Split Bommie (Opal Reef; 16°13.97 S, 145°51.88 E)


My favourite spots from the above were the ones on Ribbon Reef No 3. Night dive was probably the worse, as the visibility was bad and we only saw, apart from other divers, a prawn and a giant clam. Apparently if you happen to put a foot or hand into it you are risking of not being able to pull it out easily. I didn’t want to test it though :).


The last night on the boat we celebrated 2 birthdays (of the crew) and had a pyjamas pirate night. People had fun of making up the costumes from whatever clothes they brought and some were quite inventive.


Later we played games which went into the late night, and getting up for 6 am dive next morning was a tough business :). This reminded me on Underwater Club dive trips of old days :).



We arrived back to Townsville at 1 pm and we happy to find a supermarket trolley: the dive gear is very heavy since it is wet and the distance to the marina is not long enough for taxi to give us a ride.

It’s Gonzie’s birthday today and I took him out for a nice seafood lunch in the waterfront restaurant.

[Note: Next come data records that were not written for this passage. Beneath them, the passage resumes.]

import Summits.QuantumFields.YangMills.Theorems.FemtoCutoffLadderTowerTelescopingEventually
import Summits.QuantumFields.YangMills.Theorems.FemtoCutoffLadderSubOctaveBoundedUpStepDoor
import Summits.QuantumFields.YangMills.Theorems.FemtoCutoffLadderAssembly2

/-!
# Crux `SubOctaveBounded` (stmt-QuantumFields-24085; routes `FemtoCutoffLadder` r4, `FlatTubeReduction` r5) — RESHAPE CERTIFICATES:
# both routes close the leaf `FemtoGapOfRecord` from the incommensurable step (a) in EVENTUALLY form and (b) in the OPPOSITE direction

Seat `ym-line-fcl-p3` (2026-08-28).  Rung R2b1 = the RECORD-label femto transfer gap — not infinite volume, not the Clay mass gap; no summit is
proved by anything here.

The item as filed (verbatim body of `Theses.FemtoCutoffLadder.SubOctaveBounded` = `Theses.FlatTubeReduction.SubOctaveBounded`):
`∃ C lam0 L₀, … ∀ lam ≤ lam0, ∀ L₀ ≤ L' ≤ L < 2L'` at matched running parameter, `λ₁(β,L)^L·λ₀(β',L')^{L'} ≤ e^{CΛ²}·λ₁(β',L')^{L'}·λ₀(β,L)^L`
— threshold BEFORE the level, direction «coarse below fine» (`z̃(Λ,L') ≤ z̃(Λ,L) + CΛ²`, `L` fine: a LOWER bound on the fine gap).
Both proved assemblies use it only through `OctaveStepDecay → SubOctaveBounded → FemtoGapFixedLattice → FemtoGapOfRecord`.  This module
records, with the route decls BY NAME, that the same conclusion follows from either of two other step statements (bodies spelled out; the
route-independent ladders are `CutoffLadder.femtoGapOfRecord_of_towerLadder_eventually` / `_up`):

* ★ `femtoGapOfRecord_of_octave_subOctaveEventually_fixedLattice` — the filed direction with the threshold AFTER the level (`∀ lam, ∃ L₀`,
  the leaf's own quantifier pattern); `subOctaveBoundedEventually_of_subOctaveBounded` (filed ⟹ eventually: the reshaped statement is weaker).
* ★★ `femtoGapOfRecord_of_octave_upStep_fixedLattice` — the OPPOSITE direction «fine below coarse» for pairs `L₀ ≤ L' < L < 2L'`,
  `λ₁(β',L')^{L'}·λ₀(β,L)^L ≤ e^{CΛ²}·λ₁(β,L)^L·λ₀(β',L')^{L'}` (an UPPER bound on the fine gap: the variational direction), threshold after
  the level; `upStep_of_uniformStepScaling` (it is the second conjunct of the retired two-sided `UniformStepScaling`, dropped at rev 2 as idle),
  `upStepEventually_of_upStep`.
* ★★★ `femtoGapOfRecord_of_octave_dynComparison_fixedLattice` — composed with the spectral door `UpStep.upStepEventually_of_dynComparison`
  (`FemtoCutoffLadderSubOctaveBoundedUpStepDoor.lean`): `OctaveStepDecay →` [VACUUM-CHAIN COMPARISON: for every fine normalised exact ground state
  `Ω` some physical `v ⊥ Ω` has physical-time-1 autocorrelation `⟨v,K_β^L v⟩/(λ₀^L‖v‖²) ≥ e^{−CΛ²}(λ₁'/λ₀')^{L'}`] `→ FemtoGapFixedLattice →
  FemtoGapOfRecord`.  This is the residual form of the incommensurable crux after this seat's work: a two-cutoff comparison of two-time VACUUM
  expectations of one observable (intended: the coarse excitation pulled back along the thinning map of `FemtoCutoffLadderThinningDefs`).
* Route `FlatTubeReduction` (shared items 24153/24085, same bodies): its proved K2 gives `NearFlatRatioLaw → FemtoGapFixedLattice`
  (`FlatTubeReduction.femtoGapFixedLattice_of_nearFlatRatioLaw`), which composes with each theorem here in one line (not restated, to keep this
  file inside ONE route's cone).

WHY IT MATTERS (for the planner; no claim that either reshaped step is proved): in the ground-state representation of the fine transfer
operator over physical time `1`, `1 − e^{−z̃(Λ,L)}` is the bottom of a Dirichlet-form spectrum; the filed direction lower-bounds it (a
Poincaré inequality on the fine lattice given one on the coarse lattice — gap non-collapse under refinement, the same KIND of statement as
`OctaveStepDecay`), whereas the upward direction upper-bounds it (ONE slow test observable, e.g. the pulled-back coarse excitation, suffices).
The one-loop lattice coefficients of the instrument row (kit job j297336: `γ₁(N) = 0, +0.0025, −0.121, −0.205, −0.246, … → −0.301`) make
`z̃` DEcrease in `L ≥ 2` at fixed `Λ`, i.e. the upward inequality is the numerically slack one.

HONEST FRAMING: bookkeeping only; the reshaped steps are still two-cutoff comparisons deep in the femto window (barrier
`UVStabilityNonUniqueness`).  No definitions, no named facts, no `sorry`.
-/

set_option autoImplicit false

namespace Summit.QuantumFields.YangMills.Theorems.FemtoCutoffLadder

open Real
open Summit.QuantumFields.YangMills.Theorems.FemtoTransferGap
open Summit.QuantumFields.YangMills.Theses.FemtoCutoffLadder

/-! ## §1 Coarse pairs in ladder form -/

/-- `CoarsePairScaling` (stmt-QuantumFields-23866) read at exponent `1` — the (hP) hypothesis of the tower ladders. [cite: Luscher1983, §3] -/
theorem coarsePairs_pow_of_coarsePairScaling (h : CoarsePairScaling) :
    ∀ (L : ℕ) [NeZero L], ∃ C lam0 : ℝ, 0 < lam0 ∧ ∀ lam : ℝ, 0 < lam → lam ≤ lam0 →
      ∀ β β' : ℝ, InFemtoWindow lam β L → InFemtoWindow lam β' 1 → luscherLambda β L = luscherLambda β' 1 →
        secondValue su2Rep L β ^ L * topValue su2Rep 1 β' ^ 1 ≤
          Real.exp (C * luscherLambda β L ^ 2) * (secondValue su2Rep 1 β' ^ 1 * topValue su2Rep L β ^ L) := by
  intro L _
  obtain ⟨C, lam0, hlam0, H⟩ := h L
  refine ⟨C, lam0, hlam0, fun lam hlam hle β β' hW hW' hm => ?_⟩
  simpa only [pow_one] using H lam hlam hle β β' hW hW' hm

/-! ## §2 The filed direction with the threshold after the level -/

/-- ★ **Route FemtoCutoffLadder from the EVENTUALLY form of `SubOctaveBounded`.**  `OctaveStepDecay` (stmt-QuantumFields-24153, by name) →
[the body of `SubOctaveBounded` with `∃ L₀` moved AFTER `∀ lam`] → `FemtoGapFixedLattice` (tree leaf = node `FixedLatticeLaw`) → `FemtoGapOfRecord`
— coarse pairs from the leaf (`coarsePairScaling_of_fixedLattice`, glue 23945 + one-site upper 23944, closed), anchor (23508, closed), matching
(23770, closed), ladder `CutoffLadder.femtoGapOfRecord_of_towerLadder_eventually`. [cite: LuscherWeiszWolff1991] [cite: Luscher1983, §3] -/
theorem femtoGapOfRecord_of_octave_subOctaveEventually_fixedLattice (h₁ : OctaveStepDecay)
    (h₂ : ∃ C lam0 : ℝ, 0 < lam0 ∧ ∀ lam : ℝ, 0 < lam → lam ≤ lam0 → ∃ L0 : ℕ,
      ∀ (L' : ℕ) [NeZero L'] (L : ℕ) [NeZero L], L0 ≤ L' → L' ≤ L → L < 2 * L' →
        ∀ β β' : ℝ, InFemtoWindow lam β L → InFemtoWindow lam β' L' → luscherLambda β L = luscherLambda β' L' →
          secondValue su2Rep L β ^ L * topValue su2Rep L' β' ^ L' ≤
            Real.exp (C * luscherLambda β L ^ 2) * (secondValue su2Rep L' β' ^ L' * topValue su2Rep L β ^ L))
    (hFL : FemtoGapFixedLattice) : FemtoGapOfRecord :=
  CutoffLadder.femtoGapOfRecord_of_towerLadder_eventually h₁ h₂
    (coarsePairs_pow_of_coarsePairScaling (coarsePairScaling_of_fixedLattice hFL))
    oneSiteWindowAnchor_proof matchedCouplingExists_proof

/-- The item AS FILED implies its eventually form (a threshold fixed before the level serves every level): the reshaped statement is weaker.
[folklore] -/
theorem subOctaveBoundedEventually_of_subOctaveBounded (h : SubOctaveBounded) :
    ∃ C lam0 : ℝ, 0 < lam0 ∧ ∀ lam : ℝ, 0 < lam → lam ≤ lam0 → ∃ L0 : ℕ,
      ∀ (L' : ℕ) [NeZero L'] (L : ℕ) [NeZero L], L0 ≤ L' → L' ≤ L → L < 2 * L' →
        ∀ β β' : ℝ, InFemtoWindow lam β L → InFemtoWindow lam β' L' → luscherLambda β L = luscherLambda β' L' →
          secondValue su2Rep L β ^ L * topValue su2Rep L' β' ^ L' ≤
            Real.exp (C * luscherLambda β L ^ 2) * (secondValue su2Rep L' β' ^ L' * topValue su2Rep L β ^ L) := by
  obtain ⟨C, lam0, L0, hlam0, H⟩ := h
  exact ⟨C, lam0, hlam0, fun lam hlam hle => ⟨L0, fun L' _ L _ hL0 hle' hlt β β' hW hW' hm =>
    H lam hlam hle L' L hL0 hle' hlt β β' hW hW' hm⟩⟩

/-! ## §3 The opposite direction: one bounded step «fine below coarse» (the tower partner above the lattice) -/

/-- ★★ **Route FemtoCutoffLadder from the UPWARD incommensurable step.**  `OctaveStepDecay` (by name) → [ONE bounded step «fine below coarse»:
`∃ C lam0, ∀ lam ≤ lam0, ∃ L₀, ∀ L₀ ≤ L' < L < 2L'` matched, `λ₁(β',L')^{L'}·λ₀(β,L)^L ≤ e^{CΛ²}·λ₁(β,L)^L·λ₀(β',L')^{L'}`] → `FemtoGapFixedLattice`
→ `FemtoGapOfRecord` — ladder `CutoffLadder.femtoGapOfRecord_of_towerLadder_up` (for an arbitrary lattice the chain's lower law on the tower
lattice just ABOVE it is pulled down by the step), coarse pairs from the leaf, closed anchor and matching. [cite: LuscherWeiszWolff1991]
[cite: Luscher1983, §3] -/
theorem femtoGapOfRecord_of_octave_upStep_fixedLattice (h₁ : OctaveStepDecay)
    (hU : ∃ C lam0 : ℝ, 0 < lam0 ∧ ∀ lam : ℝ, 0 < lam → lam ≤ lam0 → ∃ L0 : ℕ,
      ∀ (L' : ℕ) [NeZero L'] (L : ℕ) [NeZero L], L0 ≤ L' → L' < L → L < 2 * L' →
        ∀ β β' : ℝ, InFemtoWindow lam β L → InFemtoWindow lam β' L' → luscherLambda β L = luscherLambda β' L' →
          secondValue su2Rep L' β' ^ L' * topValue su2Rep L β ^ L ≤
            Real.exp (C * luscherLambda β L ^ 2) * (secondValue su2Rep L β ^ L * topValue su2Rep L' β' ^ L'))
    (hFL : FemtoGapFixedLattice) : FemtoGapOfRecord :=
  CutoffLadder.femtoGapOfRecord_of_towerLadder_up h₁ hU
    (coarsePairs_pow_of_coarsePairScaling (coarsePairScaling_of_fixedLattice hFL))
    oneSiteWindowAnchor_proof matchedCouplingExists_proof

/-- **The upward step is the dropped conjunct of the retired r2.**  `UniformStepScaling` (stmt-QuantumFields-23506/23836, two-sided, all pairs
`L₀ ≤ L' ≤ L ≤ 2L'`, slack `e^{CΛ²/L'^σ}`, threshold before the level) gives the UNIFORM upward step with slack `e^{max(C,0)Λ²}`
(`L'^{−σ} ≤ 1`). [cite: LuscherWeiszWolff1991] -/
theorem upStep_of_uniformStepScaling (h : UniformStepScaling) :
    ∃ (C lam0 : ℝ) (L0 : ℕ), 0 < lam0 ∧ ∀ lam : ℝ, 0 < lam → lam ≤ lam0 →
      ∀ (L' : ℕ) [NeZero L'] (L : ℕ) [NeZero L], L0 ≤ L' → L' ≤ L → L ≤ 2 * L' →
        ∀ β β' : ℝ, InFemtoWindow lam β L → InFemtoWindow lam β' L' → luscherLambda β L = luscherLambda β' L' →
          secondValue su2Rep L' β' ^ L' * topValue su2Rep L β ^ L ≤
            Real.exp (C * luscherLambda β L ^ 2) * (secondValue su2Rep L β ^ L * topValue su2Rep L' β' ^ L') := by
  obtain ⟨C, σ, lam0, L0, hσ, hlam0, H⟩ := h
  refine ⟨max C 0, lam0, L0, hlam0, fun lam hlam hle L' _ L _ hL0 hle' hle2 β β' hW hW' hm => ?_⟩
  have h2 := (H lam hlam hle L' L hL0 hle' hle2 β β' hW hW' hm).2
  refine h2.trans (CutoffLadder.exp_mul_le_exp_mul ?_ ?_)
  · have hw : ((L' : ℝ) ^ σ)⁻¹ ≤ 1 := CutoffLadder.potential_le_one hσ.le L'
    have hw0 : 0 ≤ ((L' : ℝ) ^ σ)⁻¹ := inv_nonneg.mpr (Real.rpow_nonneg (Nat.cast_nonneg L') σ)
    have hΛ : 0 ≤ luscherLambda β L ^ 2 := sq_nonneg _
    calc C * luscherLambda β L ^ 2 / (L' : ℝ) ^ σ = C * (luscherLambda β L ^ 2 * ((L' : ℝ) ^ σ)⁻¹) := by ring
      _ ≤ max C 0 * (luscherLambda β L ^ 2 * ((L' : ℝ) ^ σ)⁻¹) :=
          mul_le_mul_of_nonneg_right (le_max_left _ _) (mul_nonneg hΛ hw0)
      _ ≤ max C 0 * (luscherLambda β L ^ 2 * 1) :=
          mul_le_mul_of_nonneg_left (mul_le_mul_of_nonneg_left hw hΛ) (le_max_right _ _)
      _ = max C 0 * luscherLambda β L ^ 2 := by ring
  · exact mul_nonneg (pow_nonneg (secondValue_su2Rep_pos (by linarith [hW.1])).le _)
      (pow_nonneg (topValue_su2Rep_pos L' β').le _)

/-- A uniform upward step (threshold before the level, pairs `L' ≤ L ≤ 2L'`) gives the eventually form on the strict pairs `L' < L < 2L'` that the
upward ladder consumes. [folklore] -/
theorem upStepEventually_of_upStep
    (h : ∃ (C lam0 : ℝ) (L0 : ℕ), 0 < lam0 ∧ ∀ lam : ℝ, 0 < lam → lam ≤ lam0 →
      ∀ (L' : ℕ) [NeZero L'] (L : ℕ) [NeZero L], L0 ≤ L' → L' ≤ L → L ≤ 2 * L' →
        ∀ β β' : ℝ, InFemtoWindow lam β L → InFemtoWindow lam β' L' → luscherLambda β L = luscherLambda β' L' →
          secondValue su2Rep L' β' ^ L' * topValue su2Rep L β ^ L ≤
            Real.exp (C * luscherLambda β L ^ 2) * (secondValue su2Rep L β ^ L * topValue su2Rep L' β' ^ L')) :
    ∃ C lam0 : ℝ, 0 < lam0 ∧ ∀ lam : ℝ, 0 < lam → lam ≤ lam0 → ∃ L0 : ℕ,
      ∀ (L' : ℕ) [NeZero L'] (L : ℕ) [NeZero L], L0 ≤ L' → L' < L → L < 2 * L' →
        ∀ β β' : ℝ, InFemtoWindow lam β L → InFemtoWindow lam β' L' → luscherLambda β L = luscherLambda β' L' →
          secondValue su2Rep L' β' ^ L' * topValue su2Rep L β ^ L ≤
            Real.exp (C * luscherLambda β L ^ 2) * (secondValue su2Rep L β ^ L * topValue su2Rep L' β' ^ L') := by
  obtain ⟨C, lam0, L0, hlam0, H⟩ := h
  exact ⟨C, lam0, hlam0, fun lam hlam hle => ⟨L0, fun L' _ L _ hL0 hlt hlt2 β β' hW hW' hm =>
    H lam hlam hle L' L hL0 hlt.le hlt2.le β β' hW hW' hm⟩⟩

/-- Consistency: the retired two-sided r2 together with the tower step and the fixed-lattice leaf closes the leaf THROUGH THE UPWARD LADDER
(its first conjunct is not used): `OctaveStepDecay → UniformStepScaling → FemtoGapFixedLattice → FemtoGapOfRecord`. [cite: LuscherWeiszWolff1991] -/
theorem femtoGapOfRecord_of_octave_uniformStep_up_fixedLattice (h₁ : OctaveStepDecay) (h : UniformStepScaling)
    (hFL : FemtoGapFixedLattice) : FemtoGapOfRecord :=
  femtoGapOfRecord_of_octave_upStep_fixedLattice h₁ (upStepEventually_of_upStep (upStep_of_uniformStepScaling h)) hFL

/-! ## §3b The route from the vacuum-chain comparison (spectral door composed in) -/

/-- ★★★ **Route FemtoCutoffLadder from the VACUUM-CHAIN COMPARISON.**  `OctaveStepDecay` → [for all deep-window incommensurable pairs
`L₀ ≤ L' < L < 2L'` at matched running parameter and every physical normalised exact ground state `Ω` of the fine transfer operator, some physical
`v ⊥ Ω`, `v ≠ 0`, with `λ₁(β',L')^{L'}·λ₀(β,L)^L·‖v‖² ≤ e^{CΛ²}·λ₀(β',L')^{L'}·⟨v, K_β^L v⟩`] → `FemtoGapFixedLattice` → `FemtoGapOfRecord`:
the spectral door `UpStep.upStepEventually_of_dynComparison` (variational lower bound for `λ₁^L` from one trial vector) feeds the upward ladder.
[cite: ReedSimonIV1978, Thm. XIII.1] [cite: LuscherWeiszWolff1991] -/
theorem femtoGapOfRecord_of_octave_dynComparison_fixedLattice (h₁ : OctaveStepDecay)
    (hD : ∃ C lam0 : ℝ, 0 < lam0 ∧ ∀ lam : ℝ, 0 < lam → lam ≤ lam0 → ∃ L0 : ℕ,
      ∀ (L' : ℕ) [NeZero L'] (L : ℕ) [NeZero L], L0 ≤ L' → L' < L → L < 2 * L' →
        ∀ β β' : ℝ, InFemtoWindow lam β L → InFemtoWindow lam β' L' → luscherLambda β L = luscherLambda β' L' →
          ∀ Ω : Literature.MathematicalPhysics.QuantumFieldTheory.GaugeConfig 3 L SU2 → ℝ, IsPhys Ω → l2 Ω Ω = 1 →
            transferApply β Ω = topValue su2Rep L β • Ω →
            ∃ v : Literature.MathematicalPhysics.QuantumFieldTheory.GaugeConfig 3 L SU2 → ℝ, IsPhys v ∧ l2 v Ω = 0 ∧ 0 < l2 v v ∧
              secondValue su2Rep L' β' ^ L' * topValue su2Rep L β ^ L * l2 v v ≤
                Real.exp (C * luscherLambda β L ^ 2) * (topValue su2Rep L' β' ^ L' * l2 v ((transferApply β)^[L] v)))
    (hFL : FemtoGapFixedLattice) : FemtoGapOfRecord :=
  femtoGapOfRecord_of_octave_upStep_fixedLattice h₁ (UpStep.upStepEventually_of_dynComparison hD) hFL

end Summit.QuantumFields.YangMills.Theorems.FemtoCutoffLadder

In the evening I went to supermarket to do our next big shopping and had trouble finding a taxi that would take this to the boat.


P.S.: In photo collage for this page a few photos of Steven J Tait, the trip photographer, had been used.





Potato Cod 

Getting ready to watch cod feeding (Steve’s photo)

Cod feeding. Sea basses turn red in frenzy, also note their mean face expressions :)

Osprey Reef. Gonzie found Nemo! (Steve’s photo)

Shark feeding at Osprey Reef. You can spot the divers sitting in a circle by their bubbles. (Steve’s photo)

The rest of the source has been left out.